Although regions outside the PMC, including the frontal and medial temporal lobes, have been implicated in previous activation studies of MCI subjects, findings in the PMC are the strongest in studies looking at both activation and deactivation [14], [21]. Because our previous crossectional data in AD, amnestic MCI and control subjects revealed the most robust fMRI changes in the PMC [21], we focused on this region as the best possible predictor of cognitive decline in amnestic MCI subjects in the present study. To our knowledge no prior study has tested the prognostic value of PMC deactivation in MCI.

Methods

Subjects

The study was approved by our Institutional Review Board and conducted in compliance with the Health Insurance Portability and Accountability Act. Subjects satisfying entry criteria were recruited from the local community via advertisements and referrals. All subjects gave written informed consent prior to participation. When appropriate, consent was also obtained from an informant and/or legal guardian consistent with current practices for AD research [22]. A total of 98 subjects (mean age±SD = 73.4±7.2, 49M, 49F, 20 mild AD, 44 MCI, 34 controls) were recruited and underwent fMRI scanning. Of these subjects, 23 (7 mild AD, 10 MCI, 6 controls) were eliminated because of technical factors or insufficient quality of fMRI scan data (see Exclusion Criteria), leaving 75 subjects for analysis (mean age±SD = 72.9±7.2, 37M, 38F, 13 mild AD, 34 MCI, 28 controls) (Table 1).

Entry Criteria

All subjects were fluent in English. Subjects underwent diagnostic evaluations including a clinical interview and focused neurological and mental status exam, review of medical history, demographic inventory (age, gender, education) and brain MRI scan. Subjects then underwent neuropsychological testing including the California Verbal Learning Test (CVLT) II [23], Logical Memory and Visual Reproduction tests from the Wechsler Memory Scale (WMS) III [24], the Mini-Mental State Exam (MMSE) [25], a Clinical Dementia Rating (CDR)[26] interview with patient and informant, Beck-II Depression Scale [27], and Rosen-modified Hachinski vascular dementia rating scale [28].

Inclusion Criteria

Mild AD subjects met the following criteria: 1) a history of progressive cognitive worsening for at least 1 year; 2) a Rosen-modified Hachinski score of ≤4; 3) National Institute of Neurological Disorders and Stroke (NINCDS-ADRDA) [29] criteria for probable AD; 4) an MMSE score of ≥20, 5) a CDR global score of 1.0 (mild dementia), with a memory score of at least 1.0.

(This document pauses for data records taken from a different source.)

/-- **The pairing with a continuous function is `L⁴`-bounded**: `|∫ g ζ| ≤ ‖g‖_{4/3} (∫|ζ|⁴)^{1/4}`.
[folklore] -/
theorem abs_integral_mul_le_of_continuous {g ζ : X → ℝ} (hg : Continuous g) (hζ : Continuous ζ) :
    |∫ x, g x * ζ x ∂μ| ≤
      (∫ x, |g x| ^ (4 / 3 : ℝ) ∂μ) ^ (3 / 4 : ℝ) * (∫ x, |ζ x| ^ 4 ∂μ) ^ (1 / 4 : ℝ) := by
  have hga : MemLp (fun x ↦ |g x|) (ENNReal.ofReal (4 / 3)) μ := memLp_of_continuous' hg.abs _
  have hζa : MemLp (fun x ↦ |ζ x|) (ENNReal.ofReal 4) μ := memLp_of_continuous' hζ.abs _
  calc |∫ x, g x * ζ x ∂μ| ≤ ∫ x, |g x * ζ x| ∂μ := abs_integral_le_integral_abs
    _ = ∫ x, |g x| * |ζ x| ∂μ := by simp only [abs_mul]
    _ ≤ _ := integral_abs_mul_abs_le_holder_four hga hζa

end LpFour

/-! ### Weak existence for `Δ_h u − f u = g` from coercivity of the form on smooth functions -/

section WeakExistence

variable {m : ℕ} {N : Type*} [TopologicalSpace N] [ChartedSpace (EuclideanSpace ℝ (Fin m)) N]
  [IsManifold (𝓡 m) ∞ N] [CompactSpace N] [T2Space N] [MeasurableSpace N] [BorelSpace N]
  (h : ContMDiffRiemannianMetric (𝓡 m) ∞ (EuclideanSpace ℝ (Fin m)) (TangentSpace (𝓡 m) : N → Type _))
  [(ofRiemannian h).HasLeviCivita]

omit [IsManifold (𝓡 m) ∞ N] [CompactSpace N] [T2Space N] [MeasurableSpace N] [BorelSpace N]
  [(ofRiemannian h).HasLeviCivita] in
/-- `d(c u) = c du` for the vector-valued manifold derivative of a real function. [folklore] -/
theorem mvfderiv_const_smul'' (x : N) {u : N → ℝ} (hu : MDifferentiableAt (𝓡 m) 𝓘(ℝ, ℝ) u x)
    (c : ℝ) : mvfderiv (𝓡 m) (c • u) x = c • mvfderiv (𝓡 m) u x := by
  ext v
  simp [mvfderiv, const_smul_mfderiv hu c]
  rfl
/-!
# [EtTh] Theorem 3.7 (i) «unit-trivial type (Λ = ℝ)» and the input `hdiv` of (iv), discharged

Proof-only sequel (theorems only, no definitions) of `Discharge/Sec3Thm37Holds.lean` (abc-iut-L6-t13 /
abc-iut-L1-t1) for the sub-DAG `plan/L2/SUBDAG-EtTh-Thm37.md` (abc-iut-w5-d164), rows
`EtTh:Thm3.7(i)/L05`, `/L07`, `EtTh:Thm3.7(iv)/L13`, `/L00R`, `/L00Z`.  S. Mochizuki, *The étale theta
function …*, Publ. RIMS **45** (2009) [EtTh], §3, Theorem 3.7, pp. 305–306 = PDF pp. 79–80 of
`paper:doi-10-2977-prims-1234361159`; the printed proof (p. 306 ll. 4–6 and 14–16):

> "By Proposition 3.4, (ii) (respectively, by the definition of the realification of a Frobenioid —
> cf. [Mzk17], Proposition 5.3), it follows that if, moreover, `Λ = ℤ` (respectively, `Λ = ℝ`), then
> `C` is of unit-profinite (respectively, unit-trivial) type … Assertion (iv) follows formally from
> [Mzk17], Proposition 1.13, (iii) [since, by assertion (i) of the present Theorem 3.7, “condition (b)”
> of loc. cit. is always satisfied by objects of `C`]."

What is kernel-checked here.
* (L05) For an object `A = (A_D, ·)` of the tempered Frobenioid `C = C₀.category` (the model Frobenioid
  of the data `(D, Φ, B, B → Φ^gp)`, Def. 3.6 (ii)), the rational function `u_σ ∈ B(A_D)` of a unit
  `σ ∈ O^×(A)` has `B₀^Λ`-component in the KERNEL of `B₀^Λ(Y_A) → (Φ₀^ℝ)^gp(Y_A)`
  (`fst_unitsToRatFn_mem_ker`; [FrdI] Thm 5.2 (ii) "`O^×(−)` on `C^birat` is `B`", L1's
  `ModelFrobenioid.unitsToRatFn`, and `B = B₀^Λ|_D ×_{(Φ^{ℝ-log})^gp} Φ^gp`).
* (L07) **Thm 3.7 (i), "`C` is of unit-trivial type" for `Λ = ℝ`** — exactly print's route "by the
  definition of the realification": when `B₀^Λ → (Φ₀^ℝ)^gp` is injective (Def. 3.6 (i):
  `B₀^ℝ := ℝ·Φ₀^birat ⊆ (Φ₀^ℝ)^gp` IS a subgroup) the kernel is trivial, so `O^×(A) = 1`
  (`thm37_i_unitTrivial_of_divΛ_injective`, modulo `hF` = [FrdI] Thm 5.2 (ii) and the injectivity
  `hinj`).  The schema `RealifiedDivisorMonoids` keeps `B₀^Λ` abstract and does not record `hinj`; for
  the CONSTRUCTED data `RealifiedDivisorMonoids.ofRlfR` (abc-iut-L6-t12) `divΛ` is the inclusion, so
  `hinj` is discharged there (`ofRlfR_divΛ_injective`, `thm37_i_unitTrivial_ofRlfR`), and at the
  canonical [FrdI] vocabulary `treeCatVocab` modulo L1-t1's single residual datum `hBmon : IsMonoidOn B`.
* (L13) the input `hdiv` ("`⋂ₙ O^×(A)ⁿ = 1`") of the landed (iv)-theorems
  (`isSlim_category_of_isFrobenioid`, `thm37_iv_of_isFrobenioid`) — the ONLY place where print's
  restriction "`Λ ∈ {ℤ, ℝ}`" enters (iv): for `Λ = ℝ` from unit-triviality; for `Λ = ℤ` from
  unit-profinite type via the general lemma «a group carrying a profinite group topology has no
  non-trivial divisible element» (`IsTfgProfinite.eq_one_of_forall_exists_pow_eq`: for every open
  normal subgroup `U`, of finite index `m`, `α = β^m ∈ U`; `⋂ U = 1`), whence
  `PreFrobenioid.hdiv_of_isOfUnitProfiniteType` for ANY pre-Frobenioid of unit-profinite type
  ([FrdI] Def 2.8 (i), L1's REAL predicate `PreFrobenioid.IsOfUnitProfiniteType`).
* (L00R/L00Z) **Thm 3.7 (iv)** (L2-t3's named `Prop` `Thm37_iv`) modulo `hF` and `hinj` (resp.
  unit-profinite type); OUTRIGHT modulo `hF` (resp. `hBmon` at `treeCatVocab`) over `ofRlfR` data; and
  the two unit conjuncts of L2-t3's `Thm37_i F` for such data and ANY facade `F`.
* (L06) `O^×(A) ≅ Ker(B₀^Λ(Y_A)^× → (Φ₀^ℝ)^gp(Y_A))` and "unit-profinite type" (`Λ = ℤ`) MODULO the datum
  that these kernels admit a tfg profinite topology (print: Prop. 3.4 (ii) `Ker ≅ O_L^×`; the typed
  `DivisorMonoids.Prop34` records only "kernel ⊆ constants").  NOT here: "model type" (w4-d103); (iii).
HONEST FRAMING: refereed pre-IUT material; nothing here bears on [IUTchIII] Cor. 3.12.
-/

namespace Literature.AlgebraicGeometry.Frobenioids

MCI (amnestic type) subjects met the following criteria: 1) recent history of symptomatic worsening in memory; 2) a Rosen-modified Hachinski score of ≤4; 3) impaired delayed recall memory performance; 4) MMSE score of 22–30; 5) CDR global score of 0.5, with 0.5 or greater on the memory score; 6) did not meet NINDS or DSM-IV criteria for dementia, 7) normal or near normal independent function; and 8) absence of other factors that might have better explained memory loss, for example, current major depression. These criteria were derived from prior research [30]. Five subjects classified as MCI did not have an informant and hence their baseline CDR score was inferred using other information for classification purposes.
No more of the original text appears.